_Required work_
Below is a set of records; restate each one word for word.

# # #

import Mathlib
import Summits.ValiantsHypothesis.ValiantsHypothesis.Theorems.RigidityForcesSymmetryRankRigidMinimalReprLaplaceFiveSeparatedCaptureSymmetricPieces
import Summits.ValiantsHypothesis.ValiantsHypothesis.Theorems.RigidityForcesSymmetryRankRigidMinimalReprLaplaceFiveSeparatedCaptureTwoTerm
import Summits.ValiantsHypothesis.ValiantsHypothesis.Theorems.RigidityForcesSymmetryRankRigidMinimalReprLaplaceFiveSeparatedCaptureLeadingMonomials

/-!
# ValiantsHypothesis / RigidityForcesSymmetry — crux `LaplaceOptimalFive` (stmt-ValiantsHypothesis-24813), symmetric capture:
# **TWO TRIANGLE DIRECTIONS: `CaptureIneqSym` with `U₁₂ = ⊥` IS A THEOREM** (profiles `(r₁, r₂, 0)`)

If only two of the three triangle cuts carry short factors (`U₁₂ = ⊥`, the other two spans symmetric of ANY dimension), every captured
obligation `T_μ = A_r(p,q) + B_q(p,r)` (✓ `L3_finite_form`) splits into two FULLY SYMMETRIC pieces: the slot symmetry `(0 1)` of `T_μ`
(✓ `contractZ_swap12`) and the symmetry of the matrices `A_r` give `B_q(p,r) = B_p(q,r)`, so `(p,q,r) ↦ B_q(p,r)` is symmetric, hence so
is `(p,q,r) ↦ A_r(p,q)`.  This is the `Ω = 0` situation of ✓ `capture_of_symmetric_pieces` (the hub / Lemma W), whence
`finrank W ≤ finrank (U₀₁ ⊔ U₀₂) ≤ finrank U₀₁ + finrank U₀₂` — the inequality `CaptureIneqSym` for every profile `(r₁, r₂, 0)`
(✓ `capture_one_direction` is `(r, 0, 0)`).

* `placed01_mem_L3`, `placed02_mem_L3` — the placed tuples lie in `L₃(U,⊥,⊥)`, `L₃(⊥,U,⊥)`.
* ★★ `captureIneqSym_of_third_bot` — the theorem.

Honest framing.  A SUB-CASE (one empty triangle cut) of the OPEN inequality `CaptureIneqSym`; three non-trivial directions, K1 on
`K₃ ⊔ K₂` in general, S2′, `LaplaceOptimalFive` (OPEN · CONTESTED 72/120), `VP ≠ VNP` are NOT proved.  No definitions, no `sorry`.
-/

set_option linter.dupNamespace false
set_option autoImplicit false

namespace Summit.ValiantsHypothesis.ValiantsHypothesis.Theorems.RigidityForcesSymmetryRankRigidMinimalRepr

namespace LaplaceFiveSeparatedCapture

open Finset LaplaceFiveSectorSplit

/-- A tuple `A : Fin 5 → U` placed on the slots `(0,1 | 2)` lies in `L₃(U, ⊥, ⊥)`. [folklore] -/
theorem placed01_mem_L3 (U V V' : Submodule ℂ (Fin 5 → Fin 5 → ℂ)) (A : Fin 5 → Fin 5 → Fin 5 → ℂ) (hA : ∀ r, A r ∈ U) :
    (fun p q r => A r p q) ∈ L3 U V V' := by
  classical
  have h : (fun p q r => A r p q) = ∑ r₀ : Fin 5, fun p q r => A r₀ p q * (if r = r₀ then (1 : ℂ) else 0) := by
    funext p q r
    simp only [Finset.sum_apply, mul_ite, mul_one, mul_zero, Finset.sum_ite_eq, Finset.mem_univ, if_true]
  rw [h]
  refine Submodule.sum_mem _ fun r₀ _ => Submodule.subset_span (Or.inl (Or.inl ⟨A r₀, hA r₀, _, rfl⟩))

/-- A tuple `B : Fin 5 → U` placed on the slots `(0,2 | 1)` lies in `L₃(⊥, U, ⊥)` (any first/third spans). [folklore] -/
theorem placed02_mem_L3 (V U V' : Submodule ℂ (Fin 5 → Fin 5 → ℂ)) (B : Fin 5 → Fin 5 → Fin 5 → ℂ) (hB : ∀ q, B q ∈ U) :
    (fun p q r => B q p r) ∈ L3 V U V' := by
  classical
  have h : (fun p q r => B q p r) = ∑ q₀ : Fin 5, fun p q r => B q₀ p r * (if q = q₀ then (1 : ℂ) else 0) := by
    funext p q r
    simp only [Finset.sum_apply, mul_ite, mul_one, mul_zero, Finset.sum_ite_eq, Finset.mem_univ, if_true]
  rw [h]
  refine Submodule.sum_mem _ fun q₀ _ => Submodule.subset_span (Or.inl (Or.inr ⟨B q₀, hB q₀, _, rfl⟩))

/-- ★★ **`CaptureIneqSym` FOR TWO TRIANGLE DIRECTIONS (`U₁₂ = ⊥`).**  With symmetric spans `U₀₁, U₀₂` of any dimension and no short
factor on the third cut, every captured space `W` of symmetric zero-diagonal leaf matrices has
`finrank W ≤ finrank U₀₁ + finrank U₀₂`. [folklore] -/
theorem captureIneqSym_of_third_bot (U01 U02 W : Submodule ℂ (Fin 5 → Fin 5 → ℂ))
    (hs01 : ∀ u ∈ U01, ∀ p q : Fin 5, u p q = u q p) (hs02 : ∀ u ∈ U02, ∀ p q : Fin 5, u p q = u q p)
    (hWs : ∀ μ ∈ W, ∀ s t : Fin 5, μ s t = μ t s) (hWd : ∀ μ ∈ W, ∀ s : Fin 5, μ s s = 0)
    (hWc : ∀ μ ∈ W, contractZ μ ∈ L3 U01 U02 ⊥) :
    Module.finrank ℂ W ≤ Module.finrank ℂ U01 + Module.finrank ℂ U02 := by
  have hcap := capture_of_symmetric_pieces U01 U02 ⊥ W hWs hWd (fun μ hμ => by
    obtain ⟨A, B, C, hA, hB, hC, hT⟩ := L3_finite_form U01 U02 ⊥ (hWc μ hμ)
    have hC0 : ∀ p, C p = 0 := fun p => (Submodule.mem_bot ℂ).mp (hC p)
    have hT' : ∀ p q r, contractZ μ p q r = A r p q + B q p r := fun p q r => by
      rw [hT p q r, hC0 p]; simp
    -- the `(0 1)` slot symmetry of the obligation makes the placed `B` fully symmetric
    have hBsym : ∀ p q r, B q p r = B p q r := by
      intro p q r
      have h := contractZ_swap12 μ p q r
      rw [hT', hT', hs01 _ (hA r) q p] at h
      linear_combination -h
    refine ⟨fun p q r => A r p q, fun p q r => B q p r, 0, placed01_mem_L3 U01 ⊥ ⊥ A hA,
      placed02_mem_L3 ⊥ U02 ⊥ B hB, Submodule.zero_mem _, fun p q r => ?_, fun p q r => rfl, ?_⟩
    · show B q p r = B r p q
      rw [hBsym p q r, hs02 _ (hB p) q r, ← hBsym p r q]
    · funext p q r
      simp only [Pi.add_apply, Pi.zero_apply, add_zero]
      exact hT' p q r)
  refine hcap.trans ?_
  rw [sup_bot_eq]
  exact Submodule.finrank_add_le_finrank_add_finrank U01 U02

end LaplaceFiveSeparatedCapture

end Summit.ValiantsHypothesis.ValiantsHypothesis.Theorems.RigidityForcesSymmetryRankRigidMinimalRepr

# # #

_Result below_
import Mathlib
import Summits.ValiantsHypothesis.ValiantsHypothesis.Theorems.RigidityForcesSymmetryRankRigidMinimalReprLaplaceFiveSeparatedCaptureSymmetricPieces
import Summits.ValiantsHypothesis.ValiantsHypothesis.Theorems.RigidityForcesSymmetryRankRigidMinimalReprLaplaceFiveSeparatedCaptureTwoTerm
import Summits.ValiantsHypothesis.ValiantsHypothesis.Theorems.RigidityForcesSymmetryRankRigidMinimalReprLaplaceFiveSeparatedCaptureLeadingMonomials

/-!
# ValiantsHypothesis / RigidityForcesSymmetry — crux `LaplaceOptimalFive` (stmt-ValiantsHypothesis-24813), symmetric capture:
# **TWO TRIANGLE DIRECTIONS: `CaptureIneqSym` with `U₁₂ = ⊥` IS A THEOREM** (profiles `(r₁, r₂, 0)`)

If only two of the three triangle cuts carry short factors (`U₁₂ = ⊥`, the other two spans symmetric of ANY dimension), every captured
obligation `T_μ = A_r(p,q) + B_q(p,r)` (✓ `L3_finite_form`) splits into two FULLY SYMMETRIC pieces: the slot symmetry `(0 1)` of `T_μ`
(✓ `contractZ_swap12`) and the symmetry of the matrices `A_r` give `B_q(p,r) = B_p(q,r)`, so `(p,q,r) ↦ B_q(p,r)` is symmetric, hence so
is `(p,q,r) ↦ A_r(p,q)`.  This is the `Ω = 0` situation of ✓ `capture_of_symmetric_pieces` (the hub / Lemma W), whence
`finrank W ≤ finrank (U₀₁ ⊔ U₀₂) ≤ finrank U₀₁ + finrank U₀₂` — the inequality `CaptureIneqSym` for every profile `(r₁, r₂, 0)`
(✓ `capture_one_direction` is `(r, 0, 0)`).

* `placed01_mem_L3`, `placed02_mem_L3` — the placed tuples lie in `L₃(U,⊥,⊥)`, `L₃(⊥,U,⊥)`.
* ★★ `captureIneqSym_of_third_bot` — the theorem.

Honest framing.  A SUB-CASE (one empty triangle cut) of the OPEN inequality `CaptureIneqSym`; three non-trivial directions, K1 on
`K₃ ⊔ K₂` in general, S2′, `LaplaceOptimalFive` (OPEN · CONTESTED 72/120), `VP ≠ VNP` are NOT proved.  No definitions, no `sorry`.
-/

set_option linter.dupNamespace false
set_option autoImplicit false

namespace Summit.ValiantsHypothesis.ValiantsHypothesis.Theorems.RigidityForcesSymmetryRankRigidMinimalRepr

namespace LaplaceFiveSeparatedCapture

open Finset LaplaceFiveSectorSplit

/-- A tuple `A : Fin 5 → U` placed on the slots `(0,1 | 2)` lies in `L₃(U, ⊥, ⊥)`. [folklore] -/
theorem placed01_mem_L3 (U V V' : Submodule ℂ (Fin 5 → Fin 5 → ℂ)) (A : Fin 5 → Fin 5 → Fin 5 → ℂ) (hA : ∀ r, A r ∈ U) :
    (fun p q r => A r p q) ∈ L3 U V V' := by
  classical
  have h : (fun p q r => A r p q) = ∑ r₀ : Fin 5, fun p q r => A r₀ p q * (if r = r₀ then (1 : ℂ) else 0) := by
    funext p q r
    simp only [Finset.sum_apply, mul_ite, mul_one, mul_zero, Finset.sum_ite_eq, Finset.mem_univ, if_true]
  rw [h]
  refine Submodule.sum_mem _ fun r₀ _ => Submodule.subset_span (Or.inl (Or.inl ⟨A r₀, hA r₀, _, rfl⟩))

/-- A tuple `B : Fin 5 → U` placed on the slots `(0,2 | 1)` lies in `L₃(⊥, U, ⊥)` (any first/third spans). [folklore] -/
theorem placed02_mem_L3 (V U V' : Submodule ℂ (Fin 5 → Fin 5 → ℂ)) (B : Fin 5 → Fin 5 → Fin 5 → ℂ) (hB : ∀ q, B q ∈ U) :
    (fun p q r => B q p r) ∈ L3 V U V' := by
  classical
  have h : (fun p q r => B q p r) = ∑ q₀ : Fin 5, fun p q r => B q₀ p r * (if q = q₀ then (1 : ℂ) else 0) := by
    funext p q r
    simp only [Finset.sum_apply, mul_ite, mul_one, mul_zero, Finset.sum_ite_eq, Finset.mem_univ, if_true]
  rw [h]
  refine Submodule.sum_mem _ fun q₀ _ => Submodule.subset_span (Or.inl (Or.inr ⟨B q₀, hB q₀, _, rfl⟩))

/-- ★★ **`CaptureIneqSym` FOR TWO TRIANGLE DIRECTIONS (`U₁₂ = ⊥`).**  With symmetric spans `U₀₁, U₀₂` of any dimension and no short
factor on the third cut, every captured space `W` of symmetric zero-diagonal leaf matrices has
`finrank W ≤ finrank U₀₁ + finrank U₀₂`. [folklore] -/
theorem captureIneqSym_of_third_bot (U01 U02 W : Submodule ℂ (Fin 5 → Fin 5 → ℂ))
    (hs01 : ∀ u ∈ U01, ∀ p q : Fin 5, u p q = u q p) (hs02 : ∀ u ∈ U02, ∀ p q : Fin 5, u p q = u q p)
    (hWs : ∀ μ ∈ W, ∀ s t : Fin 5, μ s t = μ t s) (hWd : ∀ μ ∈ W, ∀ s : Fin 5, μ s s = 0)
    (hWc : ∀ μ ∈ W, contractZ μ ∈ L3 U01 U02 ⊥) :
    Module.finrank ℂ W ≤ Module.finrank ℂ U01 + Module.finrank ℂ U02 := by
  have hcap := capture_of_symmetric_pieces U01 U02 ⊥ W hWs hWd (fun μ hμ => by
    obtain ⟨A, B, C, hA, hB, hC, hT⟩ := L3_finite_form U01 U02 ⊥ (hWc μ hμ)
    have hC0 : ∀ p, C p = 0 := fun p => (Submodule.mem_bot ℂ).mp (hC p)
    have hT' : ∀ p q r, contractZ μ p q r = A r p q + B q p r := fun p q r => by
      rw [hT p q r, hC0 p]; simp
    -- the `(0 1)` slot symmetry of the obligation makes the placed `B` fully symmetric
    have hBsym : ∀ p q r, B q p r = B p q r := by
      intro p q r
      have h := contractZ_swap12 μ p q r
      rw [hT', hT', hs01 _ (hA r) q p] at h
      linear_combination -h
    refine ⟨fun p q r => A r p q, fun p q r => B q p r, 0, placed01_mem_L3 U01 ⊥ ⊥ A hA,
      placed02_mem_L3 ⊥ U02 ⊥ B hB, Submodule.zero_mem _, fun p q r => ?_, fun p q r => rfl, ?_⟩
    · show B q p r = B r p q
      rw [hBsym p q r, hs02 _ (hB p) q r, ← hBsym p r q]
    · funext p q r
      simp only [Pi.add_apply, Pi.zero_apply, add_zero]
      exact hT' p q r)
  refine hcap.trans ?_
  rw [sup_bot_eq]
  exact Submodule.finrank_add_le_finrank_add_finrank U01 U02

end LaplaceFiveSeparatedCapture

end Summit.ValiantsHypothesis.ValiantsHypothesis.Theorems.RigidityForcesSymmetryRankRigidMinimalRepr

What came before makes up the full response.